The tracks genuinely disagree in the middle. deepseek-4-pro and kimi-2.6 — the rank track's bottom pair after gemini (#9/#10 on closeness, #10/#9 on medoid) — are semantically central (#3 and #4): their texts follow the shared template and vocabulary, but their orderings deviate (deepseek-4-pro crowns kimi-2.6 #1 and buries opus at #11; kimi-2.6 lifts gemini-3.1-pro to #4 and likewise buries opus).

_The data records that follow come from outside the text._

import Summits.ResolutionOfSingularities.ResolutionOfSingularities.Theorems.DeltaCutStellarStrategy
import Literature.AlgebraicGeometry.Resolution.StrictNormalCrossingsHasSNC
import Literature.AlgebraicGeometry.Resolution.KollarMaxContactPersistence

/-!
# DeltaCutStellarWOR — ADDENDUM tree file 6 of the decomp-res lens-6 g32 node «StellarCut»: `worNC_holds` — THE BARRIER'S
# COMPLEMENT `WORNC n` HOLDS FOR EVERY `n ≥ 1`, HYPOTHESIS-FREE (g33 window (1)(c), the +1 item)

`WORNC n` (landed VERBATIM in `Theorems/DeltaCutStellarCells.lean`): every base `n`-datum `(Y → Spec k, M)` (char `p`,
`IsBase`: separated, locally of finite type, quasi-compact, `Y` regular of dimension `≤ 4`; `IsDatum n M`) whose stage
`(Y, M.ideal)` is an IDEAL-SHAPE LABELLED N.C. STAGE (`IsNCStage n`: an `NCFrame (H; D₁ … D_r; a₁ … a_r)` with `H ∪ ⋃ Dᵢ` a
strict normal crossings divisor whose components are exactly `H` and the `Dᵢ`, and `M.ideal = 𝓘(H)ⁿ + Π 𝓘(Dᵢ)^{aᵢ}`)
admits a tree `WeakResolution`.  PROVED HERE for all `n ≥ 1` (all `p`, all dimensions — neither the characteristic nor
`dim ≤ 4` nor `SuppLE` is used), by the bridge to the list-level face strategy of `DeltaCutStellarStrategy`
(`exists_weakResolution_ncShape`):

* `isGenericPoint_mem_maxPoints` — in a family of closed sets with no containments, the generic point of a member is a
  maximal point of the union (pure topology; quasi-sober `T₀` spaces);
* (Literature `HasSNC.of_subset`, `KollarMaxContactPersistence` — `HasSNC` only depends on the SET of listed divisors,
  monotonically; cited, not restated);
* `NCFrame.IsSNC.hasSNC_of_forall_mem` — THE BRIDGE: for an s.n.c. frame on a regular Noetherian `Y`, any list of
  vanishing ideals of members of the frame (e.g. `𝓘(H) :: 𝓘(H) :: [𝓘(D₁), …, 𝓘(D_r)]`) has simple normal crossings in
  the sense of BGMW Def. 3.1.1 (`HasSNC`), via Stacks 0BIA (2) ⇒ (1) (`IsStrictNormalCrossingsDivisor.exists_hasSNC`)
  and the identification of the frame's members with irreducible components of `H ∪ ⋃ Dᵢ`;
* `NCFrame.monomialIdeal_expList` — `Π 𝓘(Dᵢ)^{aᵢ}` is the monomial ideal of the exponent list
  `NCFrame.expList = [(𝓘(Dᵢ), aᵢ)]ᵢ`; `NCFrame.IsSNC.listData` — the three list-level hypotheses of
  `exists_weakResolution_ncShape` for `E := (𝓘(H), 0) :: expList` from `IsSNC ∧ IdealShape n`;
* ★ `worNC_holds (n) (hn : 1 ≤ n) : WORNC n` (`SuppLE` is discarded — it is implied by `IdealShape` for `n ≥ 1`,
  `suppLE_of_idealShape` of `DeltaCutStellarSupport`; `IsSNC` and `IdealShape` are load-bearing).

0 sorry; axioms standard.  Imports: the pinned T5 `DeltaCutStellarStrategy` (→ T4 → landed T2) + Literature
`StrictNormalCrossingsHasSNC`, `KollarMaxContactPersistence` (for `HasSNC.of_subset`).
-/

noncomputable section

open CategoryTheory CategoryTheory.Limits AlgebraicGeometry TopologicalSpace Topology IsLocalRing
open Literature.AlgebraicGeometry.Resolution

namespace Summit.ResolutionOfSingularities.ResolutionOfSingularities.Theorems.DeltaCutClasses

open Summit.ResolutionOfSingularities.ResolutionOfSingularities.Theorems
open WeakOrderReduction ForcedTowerClasses
open _root_.AlgebraicGeometry.Scheme.IdealSheafData (vanishingIdeal)

/-! ## Generic points of the members of a containment-free family are maximal points of the union -/

section GenericPoints

variable {α : Type*} [TopologicalSpace α] [T0Space α] {ι : Type*}

/-- In a family of closed sets `W i` with `W i ⊆ W j → W j ⊆ W i`, the generic point of `W i` is a maximal point of
`⋃ j, W j` (a specialisation `η' ⤳ ξ` inside the union forces `W i ⊆ W j ∋ η'`, hence `η' ∈ W i = cl {ξ}`). -/
theorem isGenericPoint_mem_maxPoints {W : ι → Set α} (hcl : ∀ i, IsClosed (W i))
    (hnc : ∀ i j, W i ⊆ W j → W j ⊆ W i) {i : ι} {ξ : α} (hξ : IsGenericPoint ξ (W i)) :
    ξ ∈ maxPoints (⋃ j, W j) := by
  refine mem_maxPoints_iff.mpr ⟨Set.mem_iUnion.mpr ⟨i, hξ.mem⟩, fun η' hη' hsp => ?_⟩
  obtain ⟨j, hj⟩ := Set.mem_iUnion.mp hη'
  -- `ξ ∈ cl {η'} ⊆ W j`, so `W i = cl {ξ} ⊆ W j`
  have hξj : ξ ∈ W j := (hcl j).closure_subset_iff.mpr (Set.singleton_subset_iff.mpr hj)
    (specializes_iff_mem_closure.mp hsp)
  have hij : W i ⊆ W j := by
    rw [← hξ.def]
    exact (hcl j).closure_subset_iff.mpr (Set.singleton_subset_iff.mpr hξj)
  have hη'i : η' ∈ W i := hnc i j hij hj
  exact (hsp.antisymm (hξ.specializes hη'i)).eq

end GenericPoints

/-! ## The bridge: an s.n.c. frame gives Literature list data -/

section Bridge

variable {N : Stage}

namespace NCFrame

/-- The members of a frame as a family indexed by `Option (Fin r)`: `none ↦ H`, `some i ↦ Dᵢ`. -/
def member (F : NCFrame N) : Option (Fin F.r) → Set N.Y
  | none => (F.H : Set N.Y)
  | some i => (F.D i : Set N.Y)

/-- `member_none`: StellarCut T6 (lens-6 g32) helper, VERBATIM from the lens file; docstring added by the writer (lint.docstring) [folklore] -/
theorem member_none (F : NCFrame N) : F.member none = (F.H : Set N.Y) := rfl

/-- `member_some`: StellarCut T6 (lens-6 g32) helper, VERBATIM from the lens file; docstring added by the writer (lint.docstring) [folklore] -/
theorem member_some (F : NCFrame N) (i : Fin F.r) : F.member (some i) = (F.D i : Set N.Y) := rfl

/-- `H ∪ ⋃ Dᵢ = ⋃_o member o`. -/
theorem iUnion_member (F : NCFrame N) : (⋃ o, F.member o) = (F.H : Set N.Y) ∪ ⋃ i, (F.D i : Set N.Y) := by
  rw [Set.iUnion_option]
  rfl

/-- `isClosed_member`: StellarCut T6 (lens-6 g32) helper, VERBATIM from the lens file; docstring added by the writer (lint.docstring) [folklore] -/
theorem isClosed_member (F : NCFrame N) (o : Option (Fin F.r)) : IsClosed (F.member o) := by
  cases o with
  | none => exact F.H.isClosed
  | some i => exact (F.D i).isClosed

/-- In an s.n.c. frame the members are irreducible. -/
theorem IsSNC.isIrreducible_member {F : NCFrame N} (hS : F.IsSNC) (o : Option (Fin F.r)) :
    IsIrreducible (F.member o) := by
  cases o with
  | none => exact hS.2.1
  | some i => exact hS.2.2.1 i

/-- In an s.n.c. frame the members are containment-free. -/
theorem IsSNC.member_subset {F : NCFrame N} (hS : F.IsSNC) (o o' : Option (Fin F.r))
    (h : F.member o ⊆ F.member o') : F.member o' ⊆ F.member o := by
  obtain ⟨-, -, -, hHD, hDH, hDD⟩ := hS
  cases o with
  | none =>
    cases o' with
    | none => exact le_rfl
    | some j => exact absurd h (hHD j)
  | some i =>
    cases o' with
    | none => exact absurd h (hDH i)
    | some j =>
      by_cases hij : i = j
      · subst hij; exact le_rfl
      · exact absurd h (hDD i j hij)

/-- The vanishing ideal of a member. -/
theorem vanishingIdeal_member {F : NCFrame N} (o : Option (Fin F.r)) :
    vanishingIdeal ⟨F.member o, F.isClosed_member o⟩ =
      Option.elim o (vanishingIdeal F.H) fun i => vanishingIdeal (F.D i) := by
  cases o with
  | none => rfl
  | some i => rfl

/-- **The bridge.** For an s.n.c. frame on a regular Noetherian scheme, every list of vanishing ideals of members of
the frame has simple normal crossings in Literature's sense (`HasSNC`): the members are irreducible components of the
strict normal crossings divisor `H ∪ ⋃ Dᵢ` (their generic points are maximal points, `isGenericPoint_mem_maxPoints`),
whose component ideals have `HasSNC` by `IsStrictNormalCrossingsDivisor.exists_hasSNC` (Stacks 0BIA). -/
theorem IsSNC.hasSNC_of_forall_mem [IsNoetherian N.Y] (hY : Scheme.IsRegular N.Y) {F : NCFrame N} (hS : F.IsSNC)
    {L : List N.Y.IdealSheafData}
    (hL : ∀ K ∈ L, ∃ o : Option (Fin F.r), K = vanishingIdeal ⟨F.member o, F.isClosed_member o⟩) : HasSNC L := by
  obtain ⟨E₀, hE₀, -, hall, -⟩ := hS.1.exists_hasSNC hY
  refine HasSNC.of_subset (fun K hK => ?_) hE₀
  obtain ⟨o, rfl⟩ := hL K hK
  -- the generic point of the member is a maximal point of `H ∪ ⋃ Dᵢ`
  obtain ⟨ξ, hξ⟩ := QuasiSober.sober (hS.isIrreducible_member o) (F.isClosed_member o)
  have hmax : ξ ∈ maxPoints ((F.H : Set N.Y) ∪ ⋃ i, (F.D i : Set N.Y)) := by
    rw [← F.iUnion_member]
    exact isGenericPoint_mem_maxPoints F.isClosed_member hS.member_subset hξ
  have hcl : (⟨closure {ξ}, isClosed_closure⟩ : Closeds N.Y) = ⟨F.member o, F.isClosed_member o⟩ :=
    Closeds.ext hξ.def
  have := hall ξ hmax
  rwa [hcl] at this

/-- The frame's exponent list `[(𝓘(D₁), a₁), …, (𝓘(D_r), a_r)]`. -/
def expList (F : NCFrame N) : List (N.Y.IdealSheafData × ℕ) :=
  List.ofFn fun i => (vanishingIdeal (F.D i), F.a i)

/-- Its monomial ideal is the frame's boundary ideal `Π 𝓘(Dᵢ)^{aᵢ}`. -/
theorem monomialIdeal_expList (F : NCFrame N) : monomialIdeal F.expList = F.boundary := by
  rw [monomialIdeal, expList, List.map_ofFn, List.prod_ofFn]
  rfl

/-- Its divisors are the `𝓘(Dᵢ)`. -/
theorem mem_boundaryOf_expList_iff (F : NCFrame N) {K : N.Y.IdealSheafData} :
    K ∈ boundaryOf F.expList ↔ ∃ i, K = vanishingIdeal (F.D i) := by
  simp only [expList, List.map_ofFn, List.mem_ofFn, Function.comp_def]
  exact ⟨fun ⟨i, hi⟩ => ⟨i, hi.symm⟩, fun ⟨i, hi⟩ => ⟨i, hi.symm⟩⟩

/-- **The list data of an ideal-shape s.n.c. frame**: with `E := (𝓘(H), 0) :: [(𝓘(Dᵢ), aᵢ)]ᵢ` one has
`𝓘(H) ∈ boundaryOf E`, `HasSNC (𝓘(H) :: boundaryOf E)` and `N.I = 𝓘(H)ⁿ + monomialIdeal E`. -/
theorem IsSNC.listData [IsNoetherian N.Y] (hY : Scheme.IsRegular N.Y) {F : NCFrame N} (hS : F.IsSNC) {n : ℕ}
    (hF : F.IdealShape n) :
    vanishingIdeal F.H ∈ boundaryOf ((vanishingIdeal F.H, 0) :: F.expList) ∧
      HasSNC (vanishingIdeal F.H :: boundaryOf ((vanishingIdeal F.H, 0) :: F.expList)) ∧
      N.I = vanishingIdeal F.H ^ n + monomialIdeal ((vanishingIdeal F.H, 0) :: F.expList) := by
  refine ⟨List.mem_cons_self .., hS.hasSNC_of_forall_mem hY fun K hK => ?_, ?_⟩
  · have hK : K = vanishingIdeal F.H ∨ K ∈ boundaryOf F.expList := by
      simpa only [List.map_cons, List.mem_cons, or_self_left] using hK
    rcases hK with rfl | hK
    · exact ⟨none, rfl⟩
    · obtain ⟨i, rfl⟩ := F.mem_boundaryOf_expList_iff.mp hK
      exact ⟨some i, rfl⟩
  · rw [monomialIdeal_cons_zero, monomialIdeal_expList]
    exact hF

end NCFrame

end Bridge

/-! ## ★ `WORNC n` holds -/

section WORNC

/-- ★ **THE BARRIER'S COMPLEMENT HOLDS: `WORNC n` for every `n ≥ 1`, hypothesis-free.**  Every base `n`-datum whose
stage is an ideal-shape labelled n.c. stage (`IsNCStage n ⟨Y, M.ideal⟩`: `M.ideal = 𝓘(H)ⁿ + Π 𝓘(Dᵢ)^{aᵢ}` on an s.n.c.
frame) admits a weak resolution — by the TERMINATING FACE STRATEGY (Kollár's (3.111) Step 3 measure relativised to
the faces through `H`, `exists_weakResolution_ncShape`), whose rounds stay in the ideal shape (`ncShape_round`: square
contact is permanent contact).  The characteristic, `dim ≤ 4` and `SuppLE` are not used. -/
theorem worNC_holds (n : ℕ) (hn : 1 ≤ n) : WORNC n := by
  intro p _ k _ _ Y g hB M hM hNC
  haveI := hB.locallyOfFiniteType
  haveI := hB.quasiCompact
  haveI : IsLocallyNoetherian Y := LocallyOfFiniteType.isLocallyNoetherian g
  haveI : CompactSpace Y := QuasiCompact.compactSpace_of_compactSpace g
  haveI : IsNoetherian Y := {}
  obtain ⟨F, hS, hF, -⟩ := hNC
  obtain ⟨hH, hEs, hI⟩ := hS.listData hB.isRegular hF
  exact exists_weakResolution_ncShape hEs hH hn M hI hM.1

end WORNC

end Summit.ResolutionOfSingularities.ResolutionOfSingularities.Theorems.DeltaCutClasses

The mirror image: mimo-2.5-pro and glm-5.1 are strong on the rank track (closeness #3/#2 and #6/#6) but semantically peripheral (#9 and #10). Rank distance measures what an evaluator concluded; cosine distance measures how it wrote — and here the two are nearly uncorrelated.
The semantic track is flat and should be read as weak evidence. Cosine distances to the centroid span only 0.0029–0.0120 and most adjacent gaps fall under ε = 0.002 (see the near-tie chains flagged in §3.2/§3.4): all eleven documents share format, headings, and subject matter. Only the endpoints — qwen-3.7-max clearly closest; glm-5.1 and gemini-3.1-pro clearly farthest — rise above the noise.

Per the spec, no combined ranking is computed: each metric stands on its own, and the table above is the complete per-metric picture.

5. Notes & caveats¶

Two missing-data policies by design: gemini-3.1-pro's tier structure is imputed (completing a coarse-but-total opinion); self-rankings are excluded (cᵢⱼ = 0, removing self-bias). Both flow through the method's confidence term.
n = 11 with one imputed (tiered) row: orderings near the flagged ties are not robust; the extremes (top and bottom two on each metric) are.
Embedding vectors are not hand-verifiable; the derived distance matrices above are the auditable artifact. Re-running re-embeds (or reuses a content-keyed cache) and reproduces the rank track exactly.
Self-exclusion applies to the rank track only; the semantic track embeds each report's full text including its self-assessment.
Reproduce: poetry run python3 docs/planner-graph-ref/analyse/consensus_ranking.py (project venv; GOOGLE_API_KEY required for the semantic track).